A short sale can be a favorable option in the event that you’ve fallen behind on mortgage payments or face the possibility of foreclosure. But it’s certainly not a get out of jail free card issued by your friendly neighborhood bank. Short sales, like other types of distressed home sales, come with consequences to your credit and financial future.

The good news is America’s healthy real estate market has far fewer homeowners in the tough position of being upside-down on their mortgage: distressed sales made up just 12.4% of single-family home and condo sales in 2018, down from a peak of 38.6% in 2011 and 14.0% in 2017, according to the national property data warehouse ATTOM Data Solutions.

But short sales do still happen, even in the housing market’s glory days. Tamara Bourne, a top agent in Peachtree City, GA, who’s facilitated nearly 1,000 transactions to date, recalls a time when a school system lost Georgia accreditation and tanked property values, “so [residents’] houses were no longer worth what they were when they bought them,” she says.

Whatever the case, be sure you’re aware of all the strings attached for your particular lender agreement and check the fine print of your short sale arrangement before you sign anything—start with these six things to be wary of.

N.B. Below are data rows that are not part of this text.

/-! ## §1 Locality of the covariant walk sums in the field -/

/-- Locality along a forward straight segment `[p, p + n e_κ]` inside the box. [cite: Balaban1985Averaging, p.24] -/
theorem tsum_seg_congr (h : AgreeOn lo hi X X') (κ : Fin d) :
    ∀ (n : ℕ) (p : Site d), InBox lo hi p → InBox lo hi (p + (n : ℤ) • e κ) →
      tsum V X p (seg κ n) = tsum V X' p (seg κ n)
  | 0, p, _, _ => by simp
  | n + 1, p, hp, hpn => by
    have hpe : InBox lo hi (p + e κ) := inBox_add_e hp hpn
    have hpn' : InBox lo hi (p + e κ + (n : ℤ) • e κ) := by
      have he : p + e κ + (n : ℤ) • e κ = p + ((n + 1 : ℕ) : ℤ) • e κ := by
        push_cast; rw [add_smul, one_smul]; abel
      rw [he]; exact hpn
    rw [B7Prop1Explicit.seg_natCast, List.replicate_succ, tsum_cons, tsum_cons, B7Prop1Explicit.Letter.vec_true,
      ← B7Prop1Explicit.seg_natCast, tsum_seg_congr h κ n (p + e κ) hpe hpn']
    unfold tstep
    simp only [↓reduceIte]
    rw [h p κ hp hpe]

/-- Locality along a backward straight segment `seg κ (−n)` from `p + n e_κ` (reduced to the forward one by lit ✓`tsum_revWord`). [cite: Balaban1985Averaging, p.24] -/
theorem tsum_seg_neg_congr (h : AgreeOn lo hi X X') (κ : Fin d) (n : ℕ) (p : Site d) (hp : InBox lo hi p)
    (hpn : InBox lo hi (p + (n : ℤ) • e κ)) :
    tsum V X (p + (n : ℤ) • e κ) (seg κ (-(n : ℤ))) = tsum V X' (p + (n : ℤ) • e κ) (seg κ (-(n : ℤ))) := by
  have hx : p + (n : ℤ) • e κ = p + disp (seg κ (n : ℤ)) := by rw [B7Prop1Explicit.disp_seg]
  rw [← B7Prop1Explicit.revWord_seg, hx, tsum_revWord, tsum_revWord, tsum_seg_congr V h κ n p hp hpn]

A main painting a home to improve before a short sale.
Source: (Rawpixel/ Pexels)

1. You may have better options at your disposal.

For a lender, a short sale is more appealing than a foreclosure, where the bank would assume the risk and legal costs of an REO property—in other words, a piece of real estate that the lender now owns. A short sale also allows a lender to minimize its losses.

That said, you may have other options for handling an upside-down or underwater mortgage. You can:

  • Dip into savings or retirement funds to make up the difference;
  • Pay what’s owed through a loan from the Federal Housing Administration;
  • Rent out your home while you buy or lease another and use the lease income toward your mortgage;
  • Use available funds for basic repairs (fresh paint, replacing flooring, hiring a professional stager) that can boost your home’s value and asking price;
  • Ask your lender about any temporary mortgage relief options.

Also, if refinancing your home for more than its worth has landed you in this situation, you might not need a short sale if you can return any of the money you’ve borrowed.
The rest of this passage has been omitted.